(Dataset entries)
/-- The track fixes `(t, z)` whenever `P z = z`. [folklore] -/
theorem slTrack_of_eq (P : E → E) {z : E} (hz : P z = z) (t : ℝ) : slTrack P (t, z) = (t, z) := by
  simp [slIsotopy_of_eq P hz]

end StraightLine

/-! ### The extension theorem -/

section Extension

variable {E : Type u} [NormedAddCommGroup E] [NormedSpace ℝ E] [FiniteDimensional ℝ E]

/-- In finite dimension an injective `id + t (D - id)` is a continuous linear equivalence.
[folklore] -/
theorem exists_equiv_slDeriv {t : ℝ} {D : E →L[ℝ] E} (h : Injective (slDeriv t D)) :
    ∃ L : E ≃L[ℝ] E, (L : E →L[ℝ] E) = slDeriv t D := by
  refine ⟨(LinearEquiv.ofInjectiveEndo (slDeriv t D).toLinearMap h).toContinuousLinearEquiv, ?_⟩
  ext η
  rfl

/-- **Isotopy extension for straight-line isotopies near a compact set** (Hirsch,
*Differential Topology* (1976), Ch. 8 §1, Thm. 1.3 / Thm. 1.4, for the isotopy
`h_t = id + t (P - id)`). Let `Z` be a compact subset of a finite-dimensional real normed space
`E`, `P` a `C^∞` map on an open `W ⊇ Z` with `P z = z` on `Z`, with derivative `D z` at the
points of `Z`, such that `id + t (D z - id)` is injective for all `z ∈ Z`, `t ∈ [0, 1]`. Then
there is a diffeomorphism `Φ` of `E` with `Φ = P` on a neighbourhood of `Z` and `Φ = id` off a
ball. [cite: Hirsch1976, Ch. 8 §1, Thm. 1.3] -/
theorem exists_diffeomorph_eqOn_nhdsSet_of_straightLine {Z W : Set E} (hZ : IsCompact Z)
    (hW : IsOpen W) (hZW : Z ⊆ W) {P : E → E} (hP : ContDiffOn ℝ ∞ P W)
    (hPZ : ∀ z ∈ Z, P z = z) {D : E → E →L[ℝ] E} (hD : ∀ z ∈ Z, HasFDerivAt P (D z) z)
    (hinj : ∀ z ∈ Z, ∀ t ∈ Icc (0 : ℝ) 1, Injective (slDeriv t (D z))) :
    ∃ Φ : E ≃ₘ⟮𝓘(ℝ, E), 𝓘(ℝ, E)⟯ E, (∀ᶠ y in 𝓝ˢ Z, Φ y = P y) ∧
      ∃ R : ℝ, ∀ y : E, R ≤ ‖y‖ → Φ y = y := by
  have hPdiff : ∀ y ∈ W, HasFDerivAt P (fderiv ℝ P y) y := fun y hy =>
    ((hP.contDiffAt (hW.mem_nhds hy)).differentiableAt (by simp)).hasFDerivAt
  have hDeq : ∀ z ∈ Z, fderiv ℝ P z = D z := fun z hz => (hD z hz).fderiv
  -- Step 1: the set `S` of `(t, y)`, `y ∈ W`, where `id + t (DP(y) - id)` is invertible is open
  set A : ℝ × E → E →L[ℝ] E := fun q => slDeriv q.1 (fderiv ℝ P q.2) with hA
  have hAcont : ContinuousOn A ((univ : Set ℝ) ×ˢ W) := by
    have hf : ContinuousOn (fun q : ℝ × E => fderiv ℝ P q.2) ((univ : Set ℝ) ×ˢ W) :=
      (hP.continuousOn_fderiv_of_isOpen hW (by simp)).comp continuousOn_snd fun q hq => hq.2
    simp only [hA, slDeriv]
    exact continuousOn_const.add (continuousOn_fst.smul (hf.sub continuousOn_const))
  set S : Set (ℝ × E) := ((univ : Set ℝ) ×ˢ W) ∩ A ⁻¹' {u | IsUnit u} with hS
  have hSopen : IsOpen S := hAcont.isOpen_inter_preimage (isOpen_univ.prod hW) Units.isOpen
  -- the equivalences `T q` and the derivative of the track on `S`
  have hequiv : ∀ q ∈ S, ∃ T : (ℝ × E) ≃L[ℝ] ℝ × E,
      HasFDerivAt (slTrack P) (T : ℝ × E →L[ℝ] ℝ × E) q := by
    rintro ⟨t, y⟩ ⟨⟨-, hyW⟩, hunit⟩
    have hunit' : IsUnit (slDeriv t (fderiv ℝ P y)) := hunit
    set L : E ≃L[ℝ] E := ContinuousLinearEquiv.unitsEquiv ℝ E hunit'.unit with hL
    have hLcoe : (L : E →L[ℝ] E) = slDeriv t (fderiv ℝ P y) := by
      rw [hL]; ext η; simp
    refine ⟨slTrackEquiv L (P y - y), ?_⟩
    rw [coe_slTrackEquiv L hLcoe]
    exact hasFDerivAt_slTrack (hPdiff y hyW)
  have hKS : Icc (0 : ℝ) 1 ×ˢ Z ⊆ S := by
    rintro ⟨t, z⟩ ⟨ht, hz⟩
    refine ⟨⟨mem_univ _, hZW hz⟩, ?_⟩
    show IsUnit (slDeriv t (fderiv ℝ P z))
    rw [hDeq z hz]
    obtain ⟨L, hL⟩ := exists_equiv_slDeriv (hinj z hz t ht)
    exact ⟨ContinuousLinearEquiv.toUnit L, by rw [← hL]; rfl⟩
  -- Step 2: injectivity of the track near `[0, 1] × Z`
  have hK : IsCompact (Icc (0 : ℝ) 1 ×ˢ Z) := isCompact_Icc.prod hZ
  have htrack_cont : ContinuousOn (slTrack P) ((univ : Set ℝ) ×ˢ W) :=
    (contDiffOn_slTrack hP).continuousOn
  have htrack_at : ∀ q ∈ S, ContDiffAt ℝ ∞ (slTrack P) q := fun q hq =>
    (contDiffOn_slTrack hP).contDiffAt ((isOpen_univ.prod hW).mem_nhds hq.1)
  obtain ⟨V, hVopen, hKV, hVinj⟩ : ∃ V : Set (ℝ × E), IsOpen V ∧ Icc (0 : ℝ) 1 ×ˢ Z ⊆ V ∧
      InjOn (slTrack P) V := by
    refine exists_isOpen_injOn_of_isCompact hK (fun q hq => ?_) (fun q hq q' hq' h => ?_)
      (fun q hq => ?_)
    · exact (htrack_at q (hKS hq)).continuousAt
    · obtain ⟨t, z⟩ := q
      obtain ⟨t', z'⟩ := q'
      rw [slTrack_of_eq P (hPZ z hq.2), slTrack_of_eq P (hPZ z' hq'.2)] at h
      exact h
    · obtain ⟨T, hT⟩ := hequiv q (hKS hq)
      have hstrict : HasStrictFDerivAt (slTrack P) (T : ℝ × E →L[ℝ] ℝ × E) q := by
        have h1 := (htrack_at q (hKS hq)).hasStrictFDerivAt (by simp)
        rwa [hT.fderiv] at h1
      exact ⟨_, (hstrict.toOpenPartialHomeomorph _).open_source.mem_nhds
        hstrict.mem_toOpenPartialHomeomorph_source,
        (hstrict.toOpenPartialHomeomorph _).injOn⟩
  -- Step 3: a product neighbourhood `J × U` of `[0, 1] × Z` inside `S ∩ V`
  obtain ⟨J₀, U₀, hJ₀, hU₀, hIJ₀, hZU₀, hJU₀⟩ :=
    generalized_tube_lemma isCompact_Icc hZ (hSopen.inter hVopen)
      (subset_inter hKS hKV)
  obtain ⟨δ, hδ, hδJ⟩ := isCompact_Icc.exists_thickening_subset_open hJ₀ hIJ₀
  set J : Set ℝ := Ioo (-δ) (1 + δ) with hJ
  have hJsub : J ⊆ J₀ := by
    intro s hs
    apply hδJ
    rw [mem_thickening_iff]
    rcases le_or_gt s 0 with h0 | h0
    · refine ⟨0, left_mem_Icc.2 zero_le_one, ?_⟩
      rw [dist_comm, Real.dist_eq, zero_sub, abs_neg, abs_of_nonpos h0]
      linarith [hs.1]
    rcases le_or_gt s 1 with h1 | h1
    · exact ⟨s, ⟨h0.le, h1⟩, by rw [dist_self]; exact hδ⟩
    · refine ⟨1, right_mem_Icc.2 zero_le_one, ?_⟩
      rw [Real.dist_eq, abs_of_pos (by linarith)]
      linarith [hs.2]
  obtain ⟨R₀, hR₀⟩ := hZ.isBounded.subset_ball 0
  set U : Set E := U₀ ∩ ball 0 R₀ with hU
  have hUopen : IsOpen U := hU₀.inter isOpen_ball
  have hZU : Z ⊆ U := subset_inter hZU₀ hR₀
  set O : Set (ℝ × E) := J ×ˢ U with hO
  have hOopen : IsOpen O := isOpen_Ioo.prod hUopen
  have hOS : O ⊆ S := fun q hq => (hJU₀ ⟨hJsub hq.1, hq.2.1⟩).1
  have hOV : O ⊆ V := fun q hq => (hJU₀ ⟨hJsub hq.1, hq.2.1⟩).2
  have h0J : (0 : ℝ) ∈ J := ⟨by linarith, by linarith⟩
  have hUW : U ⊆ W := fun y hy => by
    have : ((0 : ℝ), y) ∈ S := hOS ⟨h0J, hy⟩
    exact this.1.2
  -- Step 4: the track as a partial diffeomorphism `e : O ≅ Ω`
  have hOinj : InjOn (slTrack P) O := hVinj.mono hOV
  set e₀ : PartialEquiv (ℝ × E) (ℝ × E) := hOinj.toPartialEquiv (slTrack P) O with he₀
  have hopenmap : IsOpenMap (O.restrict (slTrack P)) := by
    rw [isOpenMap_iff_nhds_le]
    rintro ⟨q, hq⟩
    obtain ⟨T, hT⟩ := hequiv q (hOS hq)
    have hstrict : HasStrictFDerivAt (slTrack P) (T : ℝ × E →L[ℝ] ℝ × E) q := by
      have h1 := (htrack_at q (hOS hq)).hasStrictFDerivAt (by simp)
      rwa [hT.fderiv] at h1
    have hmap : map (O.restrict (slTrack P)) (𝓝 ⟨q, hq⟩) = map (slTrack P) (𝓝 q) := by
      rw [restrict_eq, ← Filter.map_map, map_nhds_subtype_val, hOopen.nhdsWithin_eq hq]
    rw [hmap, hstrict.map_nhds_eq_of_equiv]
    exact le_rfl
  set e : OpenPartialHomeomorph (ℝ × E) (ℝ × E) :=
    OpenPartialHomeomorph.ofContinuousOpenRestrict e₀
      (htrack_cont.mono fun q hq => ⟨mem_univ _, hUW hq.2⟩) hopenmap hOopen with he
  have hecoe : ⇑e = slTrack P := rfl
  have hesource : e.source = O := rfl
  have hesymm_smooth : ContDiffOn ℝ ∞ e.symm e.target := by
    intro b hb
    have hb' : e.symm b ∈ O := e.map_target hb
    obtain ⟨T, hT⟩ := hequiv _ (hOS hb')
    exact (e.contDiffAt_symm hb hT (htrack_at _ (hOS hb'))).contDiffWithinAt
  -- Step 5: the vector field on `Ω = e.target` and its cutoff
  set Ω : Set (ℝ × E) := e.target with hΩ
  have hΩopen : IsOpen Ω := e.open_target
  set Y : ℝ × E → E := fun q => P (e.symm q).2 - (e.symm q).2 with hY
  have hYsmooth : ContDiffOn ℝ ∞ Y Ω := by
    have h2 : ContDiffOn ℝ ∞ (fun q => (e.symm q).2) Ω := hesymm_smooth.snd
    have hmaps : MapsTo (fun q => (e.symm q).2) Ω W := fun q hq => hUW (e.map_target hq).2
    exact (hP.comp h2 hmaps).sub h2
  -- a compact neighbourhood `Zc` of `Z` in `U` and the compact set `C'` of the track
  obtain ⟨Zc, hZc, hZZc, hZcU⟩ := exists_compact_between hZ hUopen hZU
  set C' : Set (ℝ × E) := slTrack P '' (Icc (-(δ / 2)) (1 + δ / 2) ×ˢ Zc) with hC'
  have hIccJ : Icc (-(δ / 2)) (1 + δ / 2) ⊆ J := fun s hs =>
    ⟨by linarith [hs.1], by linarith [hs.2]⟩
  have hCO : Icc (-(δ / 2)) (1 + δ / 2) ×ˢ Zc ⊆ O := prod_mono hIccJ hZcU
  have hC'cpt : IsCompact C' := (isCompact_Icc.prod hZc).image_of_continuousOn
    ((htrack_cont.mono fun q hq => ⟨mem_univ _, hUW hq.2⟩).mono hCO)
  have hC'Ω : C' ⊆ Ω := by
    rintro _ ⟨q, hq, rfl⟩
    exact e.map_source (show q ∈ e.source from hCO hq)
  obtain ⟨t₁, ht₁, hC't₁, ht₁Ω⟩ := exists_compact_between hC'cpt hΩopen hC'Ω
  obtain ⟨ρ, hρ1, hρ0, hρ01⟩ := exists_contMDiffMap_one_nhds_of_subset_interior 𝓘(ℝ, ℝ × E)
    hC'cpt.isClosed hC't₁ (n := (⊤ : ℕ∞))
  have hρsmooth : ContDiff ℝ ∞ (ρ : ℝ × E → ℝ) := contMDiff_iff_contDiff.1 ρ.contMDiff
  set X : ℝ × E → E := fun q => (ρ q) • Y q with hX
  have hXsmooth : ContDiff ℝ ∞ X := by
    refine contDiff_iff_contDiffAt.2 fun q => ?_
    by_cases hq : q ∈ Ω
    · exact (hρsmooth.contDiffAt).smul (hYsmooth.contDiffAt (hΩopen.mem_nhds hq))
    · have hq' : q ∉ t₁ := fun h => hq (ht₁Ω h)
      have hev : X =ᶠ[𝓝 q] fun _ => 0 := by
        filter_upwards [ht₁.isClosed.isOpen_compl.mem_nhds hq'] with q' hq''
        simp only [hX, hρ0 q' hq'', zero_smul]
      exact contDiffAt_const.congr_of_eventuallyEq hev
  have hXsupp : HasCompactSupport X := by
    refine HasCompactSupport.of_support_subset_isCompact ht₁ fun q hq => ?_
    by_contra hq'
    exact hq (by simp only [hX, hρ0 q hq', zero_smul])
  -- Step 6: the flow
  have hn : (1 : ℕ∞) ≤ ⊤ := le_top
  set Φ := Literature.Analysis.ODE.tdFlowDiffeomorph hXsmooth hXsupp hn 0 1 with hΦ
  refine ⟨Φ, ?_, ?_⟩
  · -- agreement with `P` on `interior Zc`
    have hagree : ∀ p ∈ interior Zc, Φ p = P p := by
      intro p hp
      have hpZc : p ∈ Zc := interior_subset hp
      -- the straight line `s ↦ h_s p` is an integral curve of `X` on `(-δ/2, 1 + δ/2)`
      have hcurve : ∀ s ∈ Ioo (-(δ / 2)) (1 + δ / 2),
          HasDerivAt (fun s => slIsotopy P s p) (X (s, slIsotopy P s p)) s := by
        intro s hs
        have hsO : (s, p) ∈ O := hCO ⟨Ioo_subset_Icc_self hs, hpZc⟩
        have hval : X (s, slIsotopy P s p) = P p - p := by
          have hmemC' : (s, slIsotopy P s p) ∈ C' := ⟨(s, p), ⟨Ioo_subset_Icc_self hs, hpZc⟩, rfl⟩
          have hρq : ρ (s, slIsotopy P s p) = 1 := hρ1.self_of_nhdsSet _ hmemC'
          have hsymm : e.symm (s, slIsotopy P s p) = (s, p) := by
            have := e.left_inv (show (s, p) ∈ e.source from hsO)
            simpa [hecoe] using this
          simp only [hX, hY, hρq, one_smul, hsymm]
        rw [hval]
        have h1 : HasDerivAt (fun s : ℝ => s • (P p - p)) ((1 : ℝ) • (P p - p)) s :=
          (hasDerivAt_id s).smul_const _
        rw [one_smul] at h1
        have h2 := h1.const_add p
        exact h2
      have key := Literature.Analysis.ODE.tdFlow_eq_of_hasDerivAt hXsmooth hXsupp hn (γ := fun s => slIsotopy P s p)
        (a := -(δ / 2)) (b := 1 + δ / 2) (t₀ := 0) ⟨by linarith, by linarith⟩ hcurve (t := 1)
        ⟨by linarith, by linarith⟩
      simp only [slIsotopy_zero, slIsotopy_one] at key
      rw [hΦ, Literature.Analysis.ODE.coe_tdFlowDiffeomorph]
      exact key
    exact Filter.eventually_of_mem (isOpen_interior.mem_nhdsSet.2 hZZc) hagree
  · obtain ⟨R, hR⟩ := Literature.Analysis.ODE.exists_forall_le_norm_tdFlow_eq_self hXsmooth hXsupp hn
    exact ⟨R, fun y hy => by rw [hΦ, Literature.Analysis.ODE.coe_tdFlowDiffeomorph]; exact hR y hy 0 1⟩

- What is required -
From the records above, reproduce exactly the lines from the one with "-- a compact" to the one with "-- Step 6: the flow", both included, and no others.

- Output of the task -
  -- a compact neighbourhood `Zc` of `Z` in `U` and the compact set `C'` of the track
  obtain ⟨Zc, hZc, hZZc, hZcU⟩ := exists_compact_between hZ hUopen hZU
  set C' : Set (ℝ × E) := slTrack P '' (Icc (-(δ / 2)) (1 + δ / 2) ×ˢ Zc) with hC'
  have hIccJ : Icc (-(δ / 2)) (1 + δ / 2) ⊆ J := fun s hs =>
    ⟨by linarith [hs.1], by linarith [hs.2]⟩
  have hCO : Icc (-(δ / 2)) (1 + δ / 2) ×ˢ Zc ⊆ O := prod_mono hIccJ hZcU
  have hC'cpt : IsCompact C' := (isCompact_Icc.prod hZc).image_of_continuousOn
    ((htrack_cont.mono fun q hq => ⟨mem_univ _, hUW hq.2⟩).mono hCO)
  have hC'Ω : C' ⊆ Ω := by
    rintro _ ⟨q, hq, rfl⟩
    exact e.map_source (show q ∈ e.source from hCO hq)
  obtain ⟨t₁, ht₁, hC't₁, ht₁Ω⟩ := exists_compact_between hC'cpt hΩopen hC'Ω
  obtain ⟨ρ, hρ1, hρ0, hρ01⟩ := exists_contMDiffMap_one_nhds_of_subset_interior 𝓘(ℝ, ℝ × E)
    hC'cpt.isClosed hC't₁ (n := (⊤ : ℕ∞))
  have hρsmooth : ContDiff ℝ ∞ (ρ : ℝ × E → ℝ) := contMDiff_iff_contDiff.1 ρ.contMDiff
  set X : ℝ × E → E := fun q => (ρ q) • Y q with hX
  have hXsmooth : ContDiff ℝ ∞ X := by
    refine contDiff_iff_contDiffAt.2 fun q => ?_
    by_cases hq : q ∈ Ω
    · exact (hρsmooth.contDiffAt).smul (hYsmooth.contDiffAt (hΩopen.mem_nhds hq))
    · have hq' : q ∉ t₁ := fun h => hq (ht₁Ω h)
      have hev : X =ᶠ[𝓝 q] fun _ => 0 := by
        filter_upwards [ht₁.isClosed.isOpen_compl.mem_nhds hq'] with q' hq''
        simp only [hX, hρ0 q' hq'', zero_smul]
      exact contDiffAt_const.congr_of_eventuallyEq hev
  have hXsupp : HasCompactSupport X := by
    refine HasCompactSupport.of_support_subset_isCompact ht₁ fun q hq => ?_
    by_contra hq'
    exact hq (by simp only [hX, hρ0 q hq', zero_smul])
  -- Step 6: the flow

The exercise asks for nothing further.